UCI Podcast: KUCI’s 50th anniversary with Kevin Stockdale.

The current guardian of that hoedown spirit is “Howdylicious,” a Sunday night showcase for “all that twangs.” It airs alongside programs dedicated to Celtic music, home gardening, German pop-rock and identity theft.


KUCI celebrates 10 years, Daily Pilot

The birth of Anteater radio is “shrouded in mystery,” says Robert J. Morey in The History of KUCI: The First 25 Years or So, a 461-page treatise on the station’s rise. But some clues have emerged.

After KUCI’s largely forgotten pirate and student government-funded AM ancestors debuted in 1967 and ’68, the station jumped to the FM dial in October 1969, operating out of a storage closet in the Physical Sciences Building. The tiny studio was outfitted with two turntables, a tape machine and a primitive mixing console.

“There was no real schedule,” says Dean Okrand, who served as assistant station manager in 1970. “DJs would pop in when they felt like it, turn on the transmitter and do a show. It was anarchy at its best.”

Okrand liked to broadcast late-night “sound collages,” in which he’d play two records simultaneously, sometimes spinning one backward. He also had a job in a science lab down the hall, analyzing subatomic particles. If he was on duty there, he’d stop by the studio first, put on one of his favorite LPs and basically have his own personal soundtrack for work. “I just had to go back every 15 minutes to turn the album over,” says Okrand, who went on to become an Emmy-winning television sound mixer.


KUCI celebrates 10 years, Daily Pilot

Things have come a long way since then.

The music library, for example, has ballooned from six albums and a box of 45s to roughly 40,000 LPs and 35,000 CDs, although few of KUCI’s 100 or so staff members ever dig through the stacks. “They explore new tunes digitally, not physically,” laments Stockdale, who presides over the station from an office crammed with action figures from “The Simpsons,” “Futurama,” “Lost,” and other sci-fi and animated series.

Another upgrade is the station’s reach.
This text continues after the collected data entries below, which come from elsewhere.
import Literature.AlgebraicGeometry.HodgeTheory.FermatAokiClaimPStandardLeaves
import Literature.AlgebraicGeometry.HodgeTheory.CycleClassOfResolutions
import Literature.AlgebraicGeometry.HodgeTheory.ComplexOrientationFamily
import HarnessLib

/-!
# The `r`-cycle of Aoki's subvariety `Y ⊂ X^{p-1}ₘ` and Thm. 2-1 read as "`ω_σ([Y]) ≠ 0`"

Family `hodge`, layer `Literature/AlgebraicGeometry/HodgeTheory`. PROOF FILE (sequel of
`FermatAokiSubvarietyCodimension` and `FermatAokiClaimPStandardLeaves`; everything proved, no named
fact) for the leaf `Aoki1987_thm_2_1_supportedClass` of the named fact `Aoki1987_claim_pStandard` —
N. Aoki, *Some new algebraic cycles on Fermat varieties*, J. Math. Soc. Japan 39 (1987) 385–396,
THEOREM 2-1 (p. 388): "The variety `Y` defined by (2.1) is a subvariety of `X^{p-1}ₘ` of
codimension `r` and it represents the class `σ_{p,a}`", where (p. 386) "`ω_α(Z) = P_α([Z])` …
if `ω_α(Z) ≠ 0`, we say that `Z` represents the class `α`", `[Z]` the cohomology class of the
algebraic cycle `Z`.

The leaf asks for SOME class supported on `Y = Y_{c₀} ∩ X²ʳₘ` (`Aoki1987.fermatAokiSection`) with
non-zero `σ_{p,a}`-component. This file pins the class Aoki means, on the tree's carriers:

* `Aoki1987.fermatAokiTop m r d c` — the points of `Y ∩ X²ʳₘ` of dimension `r` (the generic points
  of its `r`-dimensional components; every point of `Y` has dimension `≤ r`,
  `Aoki1987.height_le_of_mem_fermatAokiSection`, from `codim ≥ r` of
  `FermatAokiSubvarietyCodimension`), a FINITE set (`Aoki1987.finite_fermatAokiTop`: they are
  generic points of irreducible components of the Noetherian closed set `Y`);
* `Aoki1987.fermatAokiCycle` — **the `r`-cycle `[Y] = Σ [Yᵢ] ∈ Z_r(X²ʳₘ)`** of `Y` (its
  `r`-dimensional components with multiplicity one; Aoki's `Y` is a variety, Prop. 3-1, so in print
  this is the prime cycle `[Y]`), an element of the tree's `Motives.cyclesOfDim`, supported on `Y`
  (`Aoki1987.mem_fermatAokiSection_of_fermatAokiCycle_ne_zero`);
* **`Aoki1987_thm_2_1_supportedClass_of_projector_cycleClass_ne_zero`** — the leaf follows from
  the printed statement "`Y` represents `σ_{p,a}`", i.e. `ω_σ([Y]) = P_σ(cl [Y]) ≠ 0` for the tree's
  cycle class `cycleClass complexOrientationFamily` (`HodgeTheory/CycleClassOfResolutions`, Voisin I
  §11.1.4: `[Z] = Σ nᵢ τᵢ_* 1` through desingularisations) of `[Y]` for some `c₀` (in print
  `c₀ = εᵖ ᵈ√p`): that class is supported on `Y` (`cycleClass_restrictCompl_eq_zero`, Voisin II,
  proof of Lemma 9.18).

What is NOT here: `ω_σ([Y]) ≠ 0` itself — in print `ω_σ(Y)·\overline{ω_σ(Y)} = (-1)ʳ p^{p-2} mᵖ`
(§4: the intersection numbers `I(Y, Yᵍ)`, `g ∈ G^{p-1}ₘ`, the degree `deg Y = p·r!·dʳ` and
`G_Y = G₀ ∩ Ker σ` of Prop. 3-1, Fourier inversion over `G/G_Y`), which needs the compatibility of
the cycle class with intersection products (Fulton Cor. 19.2), not in the tree; and `[Y] ≠ 0`
(`dim Y = r`, the other half of "codimension `r`").

## References

* [Aoki1987] N. Aoki, Some new algebraic cycles on Fermat varieties, J. Math. Soc. Japan 39 (1987)
  385–396: p. 386 (`ω_α(Z) = P_α([Z])`, "represents"), (2.1) and Thm. 2-1 (p. 388), Prop. 3-1
  (p. 389), §4.
* [VoisinHodgeI2002] C. Voisin, Hodge Theory and Complex Algebraic Geometry I, CUP 2002, §11.1.4.
* [VoisinHodgeII2003] C. Voisin, Hodge Theory and Complex Algebraic Geometry II, CUP 2003, proof of
  Lemma 9.18 (support of the cycle class).
* [Fulton1998] W. Fulton, Intersection Theory, 2nd ed. 1998, §1.5 (cycle of a subscheme).
-/

noncomputable section

open CategoryTheory AlgebraicGeometry Order

namespace Literature.AlgebraicGeometry.HodgeTheory

open Literature.AlgebraicGeometry.Motives Literature.AlgebraicTopology.SingularHomology

namespace Aoki1987

variable {m r d : ℕ}

/-! ### Dimensions of points of `X²ʳₘ` and of `Y` -/

/-- On the smooth irreducible `2r`-fold `X²ʳₘ` (`r, m ≥ 1`), `dim {z}⁻ + codim {z}⁻ = 2r` for every
point `z` (Hartshorne II Ex. 3.20 through `Motives.height_add_coheight_eq_of_smoothOfRelativeDimension`).
[folklore] -/
theorem height_add_coheight_eq (hr : 0 < r) (hm : 1 ≤ m) (z : ↥(fermatHypersurface (2 * r) m).left) :
    Order.height z + Order.coheight z = (2 * r : ℕ) := by
  have hX : IsSmoothProjective (2 * r) (fermatHypersurface (2 * r) m) :=
    isSmoothProjective_fermatHypersurface (by omega) hm
  haveI := hX.smoothOfRelativeDimension
  haveI := hX.geometricallyIrreducible
  haveI : IrreducibleSpace ↥(fermatHypersurface (2 * r) m).left :=
    GeometricallyIrreducible.irreducibleSpace_of_subsingleton (fermatHypersurface (2 * r) m).hom
  exact Motives.height_add_coheight_eq_of_smoothOfRelativeDimension (fermatHypersurface (2 * r) m).hom
    (2 * r) z

/-- Points of `X²ʳₘ` have finite dimension. [folklore] -/
theorem height_ne_top (hr : 0 < r) (hm : 1 ≤ m) (z : ↥(fermatHypersurface (2 * r) m).left) :
    Order.height z ≠ ⊤ :=
  (lt_of_le_of_lt (le_self_add.trans (height_add_coheight_eq hr hm z).le) (ENat.coe_lt_top _)).ne

/-- **Every point of `Y ∩ X²ʳₘ` has dimension `≤ r`** (`codim ≥ r`,
`Aoki1987.le_coheight_of_mem_fermatAokiSection`, and `dim + codim = 2r`): Aoki's "`Y` … of
codimension `r`", dimension half (Prop. 3-1). [cite: Aoki1987, Thm. 2-1 (p. 388) and Prop. 3-1 (p. 389)] -/
theorem height_le_of_mem_fermatAokiSection (hr : 0 < r) (hm : 1 ≤ m) (hd : 0 < d) (c : ℂ)
    {z : ↥(fermatHypersurface (2 * r) m).left} (hz : z ∈ fermatAokiSection m r d c) :
    Order.height z ≤ (r : ℕ∞) := by
  have hsum := height_add_coheight_eq hr hm z
  have hco : (r : ℕ∞) ≤ Order.coheight z := le_coheight_of_mem_fermatAokiSection hm hd c hz
  have hfin : Order.height z ≠ ⊤ := height_ne_top hr hm z
  obtain ⟨n, hn⟩ := ENat.ne_top_iff_exists.mp hfin
  rw [← hn] at hsum ⊢
  by_contra hlt
  push Not at hlt
  have h1 : (r : ℕ∞) < n := hlt
  have h2 : ((n : ℕ∞) + r) ≤ (2 * r : ℕ) := by
    calc ((n : ℕ∞) + r) ≤ (n : ℕ∞) + Order.coheight z := add_le_add le_rfl hco
      _ = (2 * r : ℕ) := hsum
  have h3 : n + r ≤ 2 * r := by exact_mod_cast h2
  have h4 : r < n := by exact_mod_cast h1
  omega

/-! ### The `r`-dimensional points of `Y` and the cycle `[Y]` -/

variable (m r d) in
/-- **The `r`-dimensional points of `Y ∩ X²ʳₘ`** (the generic points of the `r`-dimensional
components of Aoki's `Y`; in print `Y` is irreducible of dimension `r`, so this is `{η_Y}`).
[cite: Aoki1987, Thm. 2-1 (p. 388)] -/
def fermatAokiTop (c : ℂ) : Set ↥(fermatHypersurface (2 * r) m).left :=
  {z | z ∈ fermatAokiSection m r d c ∧ Order.height z = (r : ℕ∞)}

/-- `fermatAokiTop ⊆ Y`. [folklore] -/
theorem fermatAokiTop_subset (c : ℂ) : fermatAokiTop m r d c ⊆ fermatAokiSection m r d c :=
  fun _ hz ↦ hz.1

/-- **The `r`-dimensional points of `Y` form a finite set**: each is the generic point of an
irreducible component of the Noetherian sober closed subspace `Y ∩ X²ʳₘ` (a point of `Y`
specialising it has dimension `≤ r`, hence equals it), and these components are finite in number.
[folklore] -/
theorem finite_fermatAokiTop (hr : 0 < r) (hm : 1 ≤ m) (hd : 0 < d) (c : ℂ) :
    (fermatAokiTop m r d c).Finite := by
  have hX : IsSmoothProjective (2 * r) (fermatHypersurface (2 * r) m) :=
    isSmoothProjective_fermatHypersurface (by omega) hm
  haveI := Motives.IsSmoothProjective.isLocallyNoetherian_holds hX
  haveI := Motives.IsSmoothProjective.compactSpace_holds hX
  haveI : IsNoetherian (fermatHypersurface (2 * r) m).left := {}
  set S : Set ↥(fermatHypersurface (2 * r) m).left := fermatAokiSection m r d c with hSdef
  have hS : IsClosed S := isClosed_fermatAokiSection r d c
  haveI : QuasiSober S := hS.isClosedEmbedding_subtypeVal.quasiSober
  haveI : Finite (irreducibleComponents S) :=
    (TopologicalSpace.NoetherianSpace.finite_irreducibleComponents (α := S)).to_subtype
  let G : Set ↥(fermatHypersurface (2 * r) m).left :=
    Set.range fun t : irreducibleComponents S ↦ ((t.2.1.genericPoint : S) : ↥(fermatHypersurface (2 * r) m).left)
  have hGfin : G.Finite := Set.finite_range _
  have hGS : G ⊆ S := by rintro _ ⟨t, rfl⟩; exact Subtype.prop _
  have hGcover : ∀ z ∈ S, ∃ η ∈ G, η ⤳ z := by
    intro z hz
    have ht : irreducibleComponent (⟨z, hz⟩ : S) ∈ irreducibleComponents S :=
      irreducibleComponent_mem_irreducibleComponents _
    refine ⟨_, ⟨⟨_, ht⟩, rfl⟩, ?_⟩
    have hgen : IsGenericPoint ht.1.genericPoint (closure (irreducibleComponent (⟨z, hz⟩ : S))) :=
      ht.1.isGenericPoint_genericPoint_closure
    rw [isClosed_irreducibleComponent.closure_eq] at hgen
    exact (hgen.specializes mem_irreducibleComponent).map continuous_subtype_val
  refine hGfin.subset fun z hz ↦ ?_
  obtain ⟨η, hηG, hηz⟩ := hGcover z hz.1
  have hle : z ≤ η := Scheme.le_iff_specializes.2 hηz
  have hηr : Order.height η ≤ (r : ℕ∞) := height_le_of_mem_fermatAokiSection hr hm hd c (hGS hηG)
  by_cases hlt : z < η
  · have h1 : Order.height z < Order.height η :=
      Order.height_strictMono hlt (lt_top_iff_ne_top.2 (height_ne_top hr hm z))
    rw [hz.2] at h1
    exact absurd hηr (not_le.mpr h1)
  · have hge : η ≤ z := by
      by_contra hne
      exact hlt (lt_iff_le_not_ge.2 ⟨hle, hne⟩)
    have hzη : z ⤳ η := Scheme.le_iff_specializes.1 hge
    have hins : Inseparable η z := le_antisymm hηz hzη
    rw [← hins.eq]
    exact hηG

/-- **The `r`-cycle `[Y] = Σᵢ [Yᵢ] ∈ Z_r(X²ʳₘ)` of Aoki's `Y ∩ X²ʳₘ`**: the sum of the prime cycles of
its `r`-dimensional points (the `r`-dimensional components of `Y`, each with multiplicity one — the
cycle of the variety `Y` of Thm. 2-1, "a subvariety of `X^{p-1}ₘ` of codimension `r`"; `r, m, d ≥ 1`).
[cite: Aoki1987, Thm. 2-1 (p. 388)] [cite: Fulton1998, §1.5] -/
def fermatAokiCycle (hr : 0 < r) (hm : 1 ≤ m) (hd : 0 < d) (c : ℂ) :
    ↥(Motives.cyclesOfDim (fermatHypersurface (2 * r) m).left r) :=
  ⟨∑ z ∈ (finite_fermatAokiTop hr hm hd c).toFinset, Motives.primeCycle z,
    AddSubgroup.sum_mem _ fun _ hz ↦ Motives.primeCycle_mem_cyclesOfDim
      ((finite_fermatAokiTop hr hm hd c).mem_toFinset.mp hz).2⟩

open Classical in
/-- The coefficients of `[Y]`: `1` at the `r`-dimensional points of `Y`, `0` elsewhere. [folklore] -/
theorem fermatAokiCycle_apply (hr : 0 < r) (hm : 1 ≤ m) (hd : 0 < d) (c : ℂ)
    (z : ↥(fermatHypersurface (2 * r) m).left) :
    (fermatAokiCycle hr hm hd c : AlgebraicCycle (fermatHypersurface (2 * r) m).left ℤ) z =
      if z ∈ fermatAokiTop m r d c then 1 else 0 := by
  change (∑ w ∈ (finite_fermatAokiTop hr hm hd c).toFinset, Motives.primeCycle w :
    AlgebraicCycle (fermatHypersurface (2 * r) m).left ℤ) z = _
  rw [Function.locallyFinsuppWithin.coe_sum, Finset.sum_apply]
  split_ifs with h
  · rw [Finset.sum_eq_single_of_mem z ((finite_fermatAokiTop hr hm hd c).mem_toFinset.mpr h)
      fun w _ hw ↦ Motives.primeCycle_apply_of_ne (Ne.symm hw)]
    exact Motives.primeCycle_apply_self z
  · exact Finset.sum_eq_zero fun w hw ↦ Motives.primeCycle_apply_of_ne fun hzw ↦
      h (hzw ▸ (finite_fermatAokiTop hr hm hd c).mem_toFinset.mp hw)

/-- **`[Y]` is supported on `Y`**: a point with non-zero coefficient is an `r`-dimensional point of
`Y`, in particular lies on `Y ∩ X²ʳₘ`. [cite: Aoki1987, Thm. 2-1 (p. 388)] -/
theorem mem_fermatAokiSection_of_fermatAokiCycle_ne_zero (hr : 0 < r) (hm : 1 ≤ m) (hd : 0 < d)
    (c : ℂ) {z : ↥(fermatHypersurface (2 * r) m).left}
    (hz : (fermatAokiCycle hr hm hd c : AlgebraicCycle (fermatHypersurface (2 * r) m).left ℤ) z ≠ 0) :
    z ∈ fermatAokiSection m r d c := by
  classical
  rw [fermatAokiCycle_apply] at hz
  by_cases h : z ∈ fermatAokiTop m r d c
  · exact h.1
  · rw [if_neg h] at hz
    exact absurd rfl hz

/-- `[Y] ≠ 0` as soon as `Y` has an `r`-dimensional point. [folklore] -/
theorem fermatAokiCycle_ne_zero_of_mem (hr : 0 < r) (hm : 1 ≤ m) (hd : 0 < d) (c : ℂ)
    {z : ↥(fermatHypersurface (2 * r) m).left} (hz : z ∈ fermatAokiTop m r d c) :
    fermatAokiCycle hr hm hd c ≠ 0 := by
  classical
  intro h
  have h1 := fermatAokiCycle_apply hr hm hd c z
  rw [h, if_pos hz] at h1
  exact zero_ne_one h1

end Aoki1987

/-! ### Thm. 2-1 read as "`Y` represents `σ_{p,a}`": the leaf from `ω_σ([Y]) ≠ 0` -/

/-- **`Aoki1987_thm_2_1_supportedClass` from "`Y` represents `σ_{p,a}`".** Granted, for
`p = 2r + 1` prime, `p ∣ m`, `d = m/p > 2`, `(⟨a⟩, d) = 1` (and the proof-irrelevant bookkeeping
`hX`, `hrr`, a resolution family `ρ` through which the tree's cycle class is computed), that for some
constant `c₀` (in print `c₀ = εᵖ ᵈ√p`, `c₀ᵈ = -p`) the `σ_{p,a}`-component of the cycle class of the
`r`-cycle `[Y]` of Aoki's `Y = Y_{c₀} ∩ X²ʳₘ` is non-zero — "`ω_α(Z) = P_α([Z])` … `Z` represents the
class `α`" (p. 386), THEOREM 2-1: "`Y` … represents the class `σ_{p,a}`. More precisely we have
`ω_σ(Y)·\overline{ω_σ(Y)} = (-1)ʳ p^{p-2} mᵖ`" — the leaf holds: `cl [Y]` is supported on the
Zariski-closed `Y` (`cycleClass_restrictCompl_eq_zero`; every point with non-zero coefficient lies
on `Y`, `Aoki1987.mem_fermatAokiSection_of_fermatAokiCycle_ne_zero`).
[cite: Aoki1987, Thm. 2-1 (p. 388) and p. 386 (ω_α(Z) = P_α([Z]), "represents")]
[cite: VoisinHodgeII2003, proof of Lemma 9.18 (support of the cycle class)] -/
theorem Aoki1987_thm_2_1_supportedClass_of_projector_cycleClass_ne_zero
    (h : ∀ (m r : ℕ) [NeZero m] (hr : 0 < r) (hm : 1 ≤ m) (hd : 0 < m / (2 * r + 1))
      (hX : IsSmoothProjective (2 * r) (fermatHypersurface (2 * r) m)) (hrr : r + r = 2 * r)
      (ρ : ResolutionFamily (fermatHypersurface (2 * r) m) r),
      (2 * r + 1).Prime → 2 * r + 1 ∣ m → 2 < m / (2 * r + 1) →
      ∀ a : ZMod m, Nat.Coprime a.val (m / (2 * r + 1)) →
      ∃ c₀ : ℂ, fermatProjector m (FermatCharacter.aokiStandard r m a) (2 * r)
        (cycleClass complexOrientationFamily hX hrr ρ
          (Aoki1987.fermatAokiCycle hr hm hd c₀)) ≠ 0) :
    Aoki1987_thm_2_1_supportedClass := by
  intro m r _ hp hpm hd a ha
  have hr : 0 < r := by
    rcases Nat.eq_zero_or_pos r with rfl | h'
    · exact absurd hp (by decide)
    · exact h'
  have hm : 1 ≤ m := NeZero.one_le
  have hd0 : 0 < m / (2 * r + 1) := by omega
  have hX : IsSmoothProjective (2 * r) (fermatHypersurface (2 * r) m) :=
    isSmoothProjective_fermatHypersurface (by omega) hm
  obtain ⟨ρ⟩ := nonempty_resolutionFamily hX r
  obtain ⟨c₀, hne⟩ := h m r hr hm hd0 hX (two_mul r).symm ρ hp hpm hd a ha
  exact ⟨c₀, _, cycleClass_restrictCompl_eq_zero complexOrientationFamily hX (two_mul r).symm ρ _
    (Aoki1987.isClosed_fermatAokiSection r _ c₀)
    (fun z hz ↦ Aoki1987.mem_fermatAokiSection_of_fermatAokiCycle_ne_zero hr hm hd0 c₀ hz), hne⟩

end Literature.AlgebraicGeometry.HodgeTheory

end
Until 1993, the running joke was that KUCI DJs “would have a bigger broadcast range if they just stood at a window and shouted,” observed the Los Angeles Times. At one point, that was literally true. In March 1981, KCRW, which used the same FM frequency (89.9), boosted its power and drowned out KUCI’s signal for five months, even on campus, according to Morey. KUCI finally resurfaced in September, after winning Federal Communications Commission permission to move down the FM dial to 88.9. In 1993, the station upped its power from 24 watts to 200 watts – still paltry by industry standards but strong enough to be heard across much of Orange County.

A few years later, KUCI further expanded its orbit by streaming online at KUCI.org. Men’s basketball draws the biggest Internet audience, typically about 100 people per game, Stockdale says.

One thing that hasn’t changed over time is the conundrum of what song was the first to air on KUCI. Author Morey uncovered two possibilities, one from station engineer Earl Arbuckle, who recalled playing the Youngbloods’ hit “Get Together” during a test broadcast on Sept. 12, 1969.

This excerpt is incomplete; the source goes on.